Local setup with Docker:

docker run -d \
  --name postgres-pgai \
  -e POSTGRES_PASSWORD=password \
  -p 5432:5432 \
  timescaledb/timescaledb:latest-pg16

# Inside container:
psql -U postgres -c "CREATE EXTENSION pgai CASCADE;"
psql -U postgres -c "CREATE EXTENSION vector CASCADE;"

Verify:

SELECT ai.openai_embed('text_embedding_3_small', 'test', NULL);

If it returns a vector, you''re set.

When to Use pgai vs. Dedicated Vector DB

Use pgai if:

Dataset is <10M vectors
You want simplicity (one database)
Semantic search is secondary (not the core product)
You already use Postgres

Use Pinecone/Weaviate if:

Dataset is >100M vectors
Vector search is your product''s core
You need specialized indexing (SIFT, locality-sensitive hashing)
You want managed infrastructure (no self-hosting)
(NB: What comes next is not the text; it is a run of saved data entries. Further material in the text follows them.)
import Literature.NumberTheory.QuadraticForms.TransferFormDiagonal
import Literature.NumberTheory.QuadraticForms.MeyerRat
import HarnessLib

/-!
# Rational diagonal forms as sums of binary blocks `t⟨1, d n⟩`, `n` a norm from `ℚ(√d)`

Topic `Literature/NumberTheory/QuadraticForms`; namespace `Literature.NumberTheory.QuadraticForms`.
Everything here is proved. This is the arithmetic (`ℚ`-side) half of the discharge of Cor. 11.4
of Bayer-Fluckiger–van Geemen–Schütt 2025 (`BFvGS2025_transfer_realQuadratic_of_det_neg_one`,
`TransferForm.lean`; assembled in `TransferFormProofs.lean`). The only local–global input is
**Meyer's theorem** in rank `5` (`exists_quinary_zero_rat_of_indefinite`, `MeyerRat.lean`,
proved in the tree from Hasse–Minkowski), used three ways (`d > 0` a non-square, `N(g + h√d) =
g² - d h²`):

* `exists_ternary_apply_eq_norm_mul` — **the Meyer trick**: a ternary diagonal form
  `⟨c₀, c₁, c₂⟩` (`cᵢ ≠ 0`) represents an element of the coset `t · d · N(ℚ(√d)^×) · ℚ^{×2}`
  for every `t ≠ 0`: the quinary form `⟨c₀, c₁, c₂, -td, td²⟩` is indefinite, hence isotropic;
  a zero `(v, X, Y)` gives `⟨c⟩(v) = t d (X² - d Y²)`, and if `X = Y = 0` the ternary form is
  isotropic hence universal;
* `exists_apply_eq_of_forall_neg` — a negative definite diagonal form in `≥ 4` variables
  represents every negative rational (`⟨w₀, …, w₃, -τ⟩` is indefinite);
* `exists_negCarve` — by induction, a negative diagonal form in `2c + 3` variables is
  `≅ ⟨-1, -d⟩^{⊥ c} ⊥ ⟨n₀, n₁, n₂⟩` with `∏ w = ρ² d^c ∏ n`;
* `exists_three_blocks` — the **rank-`6` step**: `⟨a₀, a₁, a₂, n₀, n₁, n₂⟩` with `aᵢ > 0 > nᵢ`
  and `∏ a ∏ n = -s²` is `≅ ⟨t₀, x₀⟩ ⊥ ⟨t₁, x₁⟩ ⊥ ⟨t₂, x₂⟩` with `xᵢ = tᵢ d (gᵢ² - d hᵢ²) ρᵢ²`,
  the first block indefinite and the other two either both indefinite or (positive definite,
  negative definite) — Sylvester's law of inertia decides which.

These are the steps of an elementary proof of Cor. 11.4 replacing the Witt-group transfer
argument of the source ([BGS] = Bayer-Fluckiger–van Geemen–Schütt 2024, Thm. 9.3, Lemma 10.3) by
Meyer's theorem; the transfer blocks `T⟨β⟩ ≅ t⟨1, d N(β')⟩` are identified in
`TransferFormRealQuadratic.lean`.

## References

* [BayerFluckigerVanGeemenSchuett2025] E. Bayer-Fluckiger, B. van Geemen, M. Schütt,
  *Non-projective K3 surfaces with real or Salem multiplication*, arXiv:2511.19970, Thm. 11.2,
  Cor. 11.3, Cor. 11.4.
* J.-P. Serre, *A Course in Arithmetic*, GTM 7, Springer 1973, Ch. IV §3.2 Cor. 2 (Meyer) and
  Ch. IV §1 (PDF pp. 27–31, 39–41). [Serre1973]
-/

namespace Literature.NumberTheory.QuadraticForms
For most applications, pgai wins.

Checklist

Conclusion

pgai eliminates the vector database. Embeddings live in PostgreSQL, search happens in SQL, and LLM calls execute in functions. This simplicity is powerful.

For applications that don''t need specialized vector infrastructure, pgai is the pragmatic choice. It''s one less system to manage, one less API to learn, one less bill to pay.

Run AI inside the database. Keep things simple.